While Hadoop is officially 15 years old as an Apache project, it only gained mainstream IT attention 10 years ago. Hadoop started as an open source implementation of key Google technologies used for storing and processing huge amounts of data on large numbers of commodity servers. The MapReduce parallel processing algorithm allowed work to be parallelized across thousands of servers, while the Google File System (GFS) allowed the disks on these servers to be addressed as a single logical file store. Hadoop 1.0 essentially provided an open source implementation of GFS—Hadoop Distributed File System (HDFS)—and an implementation of MapReduce.

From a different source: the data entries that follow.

/-- `WinsIn GermIsNC n b → WinsIn GermIsNC n (Ψ^* b)`. -/
theorem winsIn_germIsNC_subst {Ψ : Fin (m + 1) → MvPowerSeries (Fin (m + 1)) k} (hΨ0 : ∀ i, constantCoeff (Ψ i) = 0)
    (hΨdet : IsUnit (Matrix.det (Matrix.of fun i j => coeff (Finsupp.single j 1) (Ψ i)))) (n : ℕ)
    (b : MvPowerSeries (Fin (m + 1)) k) (h : WinsIn GermIsNC n b) : WinsIn GermIsNC n (subst Ψ b) :=
  winsIn_subst_of_winsIn (fun b Ψ hΨ0 hΨdet h => germIsNC_of_germIsNC_subst b Ψ hΨ0 hΨdet h) hΨ0 hΨdet n b h

/-- `WinsIn GermIsNC n b → WinsIn GermIsNC n (u · b)` for `u(0) ≠ 0`. -/
theorem winsIn_germIsNC_unit_mul (n : ℕ) (b u : MvPowerSeries (Fin (m + 1)) k) (hu : constantCoeff u ≠ 0)
    (h : WinsIn GermIsNC n b) : WinsIn GermIsNC n (u * b) :=
  winsIn_unit_mul (fun b u hu h => germIsNC_unit_mul b u hu h) n b u hu h

end TameFourTupleDrop

end Summit.ResolutionOfSingularities.ResolutionOfSingularities.Theorems
/-- **Two-valued approximators along a straight-line program** (Jukna 2012, proof of Thm 9.17,
run with local pairs at the leaves): along a well-formed program over `{∧₂, ∨₂, 0, 1}` on `n`
leaves, leaf `j` carrying the pair `(Cl j, Dl j)` (an `(s-1)`-CNF above an `(r-1)`-DNF) and two
valuations `cv` (leaf `j` on whenever `Cl j` holds) and `dv` (leaf `j` on only if `Dl j` holds),
every wire `w` gets a pair `(ap w).1 ⊒ (ap w).2` of the same widths with
`Cf ∧ (ap w).1 ≤ w(cv x)` and `w(dv x) ≤ (ap w).2 ∨ Df`, for global correcting families `Cf`
(exact `s`-clauses, `≤ (r-1)^s` per gate) and `Df` (exact `r`-monomials, `≤ (s-1)^r` per gate).
[cite: Jukna2012, Thm. 9.17] -/
theorem GateList.exists_pairApproximators {n r s : ℕ} (Dl Cl : Fin n → Finset (Finset ι))
    (cv dv : (ι → Bool) → Fin n → Bool)
    (hDl : ∀ j, ∀ R ∈ Dl j, #R ≤ r - 1) (hCl : ∀ j, ∀ S ∈ Cl j, #S ≤ s - 1)
    (hle : ∀ j x, EvalDNF (Dl j) x → EvalCNF (Cl j) x)
    (hcv : ∀ j x, EvalCNF (Cl j) x → cv x j = true)
    (hdv : ∀ j x, dv x j = true → EvalDNF (Dl j) x) :
    ∀ gs : List (Gate (Fin n)), WF gs → (∀ g ∈ gs, g.fn ∈ monotoneBasis01) →
      ∃ (ap : Fin n ⊕ ℕ → Finset (Finset ι) × Finset (Finset ι)) (Cf Df : Finset (Finset ι)),
        (∀ P ∈ Cf, #P = s) ∧ (∀ P ∈ Df, #P = r) ∧
        #Cf ≤ gs.length * (r - 1) ^ s ∧ #Df ≤ gs.length * (s - 1) ^ r ∧
        ∀ w : Fin n ⊕ ℕ, OutOK gs.length w →
          (∀ S ∈ (ap w).1, #S ≤ s - 1) ∧ (∀ R ∈ (ap w).2, #R ≤ r - 1) ∧
          (∀ x, EvalDNF (ap w).2 x → EvalCNF (ap w).1 x) ∧
          (∀ x, EvalCNF Cf x → EvalCNF (ap w).1 x → wireOf (cv x) (vals gs (cv x)) w = true) ∧
          (∀ x, wireOf (dv x) (vals gs (dv x)) w = true → EvalDNF (ap w).2 x ∨ EvalDNF Df x) := by
  intro gs
  induction gs using List.reverseRecOn with
  | nil =>
    intro _ _
    refine ⟨fun w => match w with
      | .inl j => (Cl j, Dl j)
      | .inr _ => (∅, ∅), ∅, ∅, by simp, by simp, by simp, by simp, fun w hw => ?_⟩
    rcases w with j | m
    · exact ⟨hCl j, hDl j, hle j, fun x _ hx => hcv j x hx, fun x hx => Or.inl (hdv j x hx)⟩
    · exact absurd (hw m rfl) (by simp)
  | append_singleton gs g ih =>
    intro hwf hB
    obtain ⟨ap, Cf, Df, hCf, hDf, hcC, hcD, hinv⟩ :=
      ih hwf.of_append_left fun g hg => hB g (List.mem_append_left _ hg)
    have hgOK : GateOK gs.length g := hwf.gateOK_mid (post := [])
    have hgB : g.fn ∈ monotoneBasis01 := hB g (by simp)
    have hold : ∀ (Cf' Df' : Finset (Finset ι)), Cf ⊆ Cf' → Df ⊆ Df' → ∀ w : Fin n ⊕ ℕ,
        OutOK gs.length w →
          (∀ S ∈ (ap w).1, #S ≤ s - 1) ∧ (∀ R ∈ (ap w).2, #R ≤ r - 1) ∧
          (∀ x, EvalDNF (ap w).2 x → EvalCNF (ap w).1 x) ∧
          (∀ x, EvalCNF Cf' x → EvalCNF (ap w).1 x →
            wireOf (cv x) (vals (gs ++ [g]) (cv x)) w = true) ∧
          (∀ x, wireOf (dv x) (vals (gs ++ [g]) (dv x)) w = true →
            EvalDNF (ap w).2 x ∨ EvalDNF Df' x) := by
      intro Cf' Df' hC' hD' w hw
      obtain ⟨h1, h2, h3, h4, h5⟩ := hinv w hw
      refine ⟨h1, h2, h3, fun x hx hc => ?_, fun x hx => ?_⟩
      · rw [wireOf_vals_append gs [g] _ w hw]
        exact h4 x (hx.anti hC') hc
      · rw [wireOf_vals_append gs [g] _ w hw] at hx
        exact (h5 x hx).imp_right fun hd => hd.mono hD'
    have hnew : ∀ y : Fin n → Bool, wireOf y (vals (gs ++ [g]) y) (.inr gs.length) =
        g.op (fun a => wireOf y (vals gs y) (g.args a)) := fun y => by
      rw [wireOf_inr, show gs ++ [g] = gs ++ g :: [] from rfl, getD_vals_append_cons]
    have assemble : ∀ (Cf' Df' cn dn : Finset (Finset ι)),
        Cf ⊆ Cf' → Df ⊆ Df' → (∀ P ∈ Cf', #P = s) → (∀ P ∈ Df', #P = r) →
        #Cf' ≤ (gs ++ [g]).length * (r - 1) ^ s → #Df' ≤ (gs ++ [g]).length * (s - 1) ^ r →
        (∀ S ∈ cn, #S ≤ s - 1) → (∀ R ∈ dn, #R ≤ r - 1) →
        (∀ x, EvalDNF dn x → EvalCNF cn x) →
        (∀ x, EvalCNF Cf' x → EvalCNF cn x →
          wireOf (cv x) (vals (gs ++ [g]) (cv x)) (.inr gs.length) = true) →
        (∀ x, wireOf (dv x) (vals (gs ++ [g]) (dv x)) (.inr gs.length) = true →
          EvalDNF dn x ∨ EvalDNF Df' x) →
        ∃ (ap : Fin n ⊕ ℕ → Finset (Finset ι) × Finset (Finset ι)) (Cf Df : Finset (Finset ι)),
          (∀ P ∈ Cf, #P = s) ∧ (∀ P ∈ Df, #P = r) ∧
          #Cf ≤ (gs ++ [g]).length * (r - 1) ^ s ∧ #Df ≤ (gs ++ [g]).length * (s - 1) ^ r ∧
          ∀ w : Fin n ⊕ ℕ, OutOK (gs ++ [g]).length w →
            (∀ S ∈ (ap w).1, #S ≤ s - 1) ∧ (∀ R ∈ (ap w).2, #R ≤ r - 1) ∧
            (∀ x, EvalDNF (ap w).2 x → EvalCNF (ap w).1 x) ∧
            (∀ x, EvalCNF Cf x → EvalCNF (ap w).1 x →
              wireOf (cv x) (vals (gs ++ [g]) (cv x)) w = true) ∧
            (∀ x, wireOf (dv x) (vals (gs ++ [g]) (dv x)) w = true →
              EvalDNF (ap w).2 x ∨ EvalDNF Df x) := by
      intro Cf' Df' cn dn hCC' hDD' hC' hD' hcC' hcD' hw1 hw2 hw3 hw4 hw5
      refine ⟨fun w => if w = .inr gs.length then (cn, dn) else ap w, Cf', Df', hC', hD', hcC',
        hcD', fun w hw => ?_⟩
      by_cases hwn : w = .inr gs.length
      · subst hwn
        simp only [if_true]
        exact ⟨hw1, hw2, hw3, hw4, hw5⟩
      · dsimp only
        rw [if_neg hwn]
        refine hold Cf' Df' hCC' hDD' w fun m hm => ?_
        have h1 := hw m hm
        simp only [List.length_append, List.length_singleton] at h1
        have h2 : m ≠ gs.length := fun h => hwn (hm.trans (by rw [h]))
        omega
    have hlen : (gs ++ [g]).length = gs.length + 1 := by simp
    simp only [monotoneBasis01, monotoneBasis, Set.mem_insert_iff, Set.mem_singleton_iff] at hgB
    rcases hgB with hc | hc | hc | hc
    · -- constant `1`
      have hg := exists_eq_constGate_of_fn_eq hc
      subst hg
      refine assemble Cf Df ∅ {∅} Finset.Subset.rfl Finset.Subset.rfl hCf hDf
        (hcC.trans (Nat.mul_le_mul_right _ (by simp))) (hcD.trans (Nat.mul_le_mul_right _ (by simp)))
        (by simp) (fun R hR => by rw [Finset.mem_singleton.1 hR]; simp) (fun x _ => evalCNF_empty)
        (fun x _ _ => by rw [hnew]; rfl) (fun x _ => Or.inl evalDNF_singleton_empty)
    · -- constant `0`
      have hg := exists_eq_constGate_of_fn_eq hc
      subst hg
      refine assemble Cf Df {∅} ∅ Finset.Subset.rfl Finset.Subset.rfl hCf hDf
        (hcC.trans (Nat.mul_le_mul_right _ (by simp))) (hcD.trans (Nat.mul_le_mul_right _ (by simp)))
        (fun S hS => by rw [Finset.mem_singleton.1 hS]; simp) (by simp)
        (fun x hx => absurd hx not_evalDNF_empty)
        (fun x _ hx => absurd hx not_evalCNF_singleton_empty) (fun x hx => ?_)
      rw [hnew] at hx
      exact absurd hx Bool.false_ne_true
    · -- AND gate
      obtain ⟨u, v, rfl⟩ := exists_eq_andGate_of_fn_eq hc
      have hu : OutOK gs.length u := fun m hm => hgOK (0 : Fin 2) m hm
      have hv : OutOK gs.length v := fun m hm => hgOK (1 : Fin 2) m hm
      obtain ⟨hu1, -, hu3, hu4, hu5⟩ := hinv u hu
      obtain ⟨hv1, -, hv3, hv4, hv5⟩ := hinv v hv
      obtain ⟨dn, D', hD', hcD', h1, h2, h3, h4, h5⟩ := pairApprox_and_gate hu1 hv1 hu3 hv3 hu4 hv4 hu5 hv5
      have hcDu : #(Df ∪ D') ≤ (gs.length + 1) * (s - 1) ^ r :=
        calc #(Df ∪ D') ≤ #Df + #D' := Finset.card_union_le _ _
          _ ≤ gs.length * (s - 1) ^ r + (s - 1) ^ r := Nat.add_le_add hcD hcD'
          _ = (gs.length + 1) * (s - 1) ^ r := by ring
      refine assemble Cf (Df ∪ D') _ dn Finset.Subset.rfl Finset.subset_union_left hCf
        (fun P hP => ?_) (hcC.trans (Nat.mul_le_mul_right _ (by simp))) (by rw [hlen]; exact hcDu)
        h1 h2 h3 (fun x hx hcn => ?_) (fun x hx => ?_)
      · rcases Finset.mem_union.1 hP with hP | hP
        · exact hDf P hP
        · exact hD' P hP
      · rw [hnew, andGate_op]
        exact h4 x hx hcn
      · rw [hnew, andGate_op] at hx
        exact h5 x hx
    · -- OR gate
      obtain ⟨u, v, rfl⟩ := exists_eq_orGate_of_fn_eq hc
      have hu : OutOK gs.length u := fun m hm => hgOK (0 : Fin 2) m hm
      have hv : OutOK gs.length v := fun m hm => hgOK (1 : Fin 2) m hm
      obtain ⟨-, hu2, hu3, hu4, hu5⟩ := hinv u hu
      obtain ⟨-, hv2, hv3, hv4, hv5⟩ := hinv v hv
      obtain ⟨cn, C', hC', hcC', h1, h2, h3, h4, h5⟩ := pairApprox_or_gate hu2 hv2 hu3 hv3 hu4 hv4 hu5 hv5
      have hcCu : #(Cf ∪ C') ≤ (gs.length + 1) * (r - 1) ^ s :=
        calc #(Cf ∪ C') ≤ #Cf + #C' := Finset.card_union_le _ _
          _ ≤ gs.length * (r - 1) ^ s + (r - 1) ^ s := Nat.add_le_add hcC hcC'
          _ = (gs.length + 1) * (r - 1) ^ s := by ring
      refine assemble (Cf ∪ C') Df cn _ Finset.subset_union_left Finset.Subset.rfl
        (fun P hP => ?_) hDf (by rw [hlen]; exact hcCu) (hcD.trans (Nat.mul_le_mul_right _ (by simp)))
        h1 h2 h3 (fun x hx hcn => ?_) (fun x hx => ?_)
      · rcases Finset.mem_union.1 hP with hP | hP
        · exact hCf P hP
        · exact hC' P hP
      · rw [hnew, orGate_op]
        exact h4 x hx hcn
      · rw [hnew, orGate_op] at hx
        exact h5 x hx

Hadoop was battle-hardened at Yahoo and, in 2008, Cloudera became the first dedicated Hadoop company, followed by MapR in 2009 and Hortonworks in 2011. Hadoop almost instantly gained favor among Fortune 500 vendors who were attracted by the idea that “big data” could generate a competitive advantage.
Big data is a somewhat nebulous term, but “more data to more effect” sums it up nicely. Companies realized that data generated from the web and social media could be used to create an improved and personalized user experience, which could drive greater adoption and generate even more data. This big data positive feedback loop became a critical success factor for companies competing on the web.
Big data required new technology for the economical storage and processing of masses of loosely structured data. Hadoop seemed custom-made for the task. The concept of the “data lake”—a vast reservoir of priceless company data—was born.
Unfortunately, while Hadoop provided an economical platform for big data storage, it offered very little in the way of analytic capabilities. At the biggest companies, elite data scientists crafted sophisticated machine learning models on top of Hadoop. But in the mid-market, these skills were in short supply. Consequently, many Hadoop data lakes became “data swamps” full of stale and unused data.
The data lake was typically an on-premise deployment. As companies migrated their assets to the cloud, they typically found alternatives to both the Hadoop storage layer (HDFS) and the Hadoop processing engine.
Over time, the compute layer of choice for big data analytics increasingly became Spark. Spark is somewhat Hadoop-inspired, but is based on memory computation rather than disk-based brute force. It’s far more suitable for iterative machine learning and analytic analyses.
Spark is storage platform-agnostic, though it works very well with HDFS. However, cloud vendors offered object storage that was very cost-effective when compared to HDFS. Consequently, as workloads moved into the cloud, they tended to move off HDFS and onto cloud storage such as Amazon’s S3 or Azure’s Blob Storage.
Companies disillusioned by the failure of Hadoop data lake projects have also turned to next-generation data warehousing solutions. For instance, the Snowflake data warehouse provides elastic cloud processing, support for very large databases, and a familiar SQL interface together with strong support for unstructured data.
A Pivotal Technology
To describe Hadoop as dead is extreme. Large Hadoop clusters are liable to be around for decades to come. However, it’s hard to see Hadoop making a comeback in the era of cloud dominance.
Regardless of its long-term prospects, Hadoop remains a pivotal technology in the history of databases. Hadoop was one of the key technologies that broke the stranglehold of relational databases, and it forced a shift in the way in which we think about and store data. Prior to Hadoop, raw data was generally transformed as it was loaded into a data warehouse and the original data discarded. Today, companies of all sizes recognize the importance of keeping original data as a potentially valuable asset, and we live in a world in which little or no data is ever discarded—for better or worse.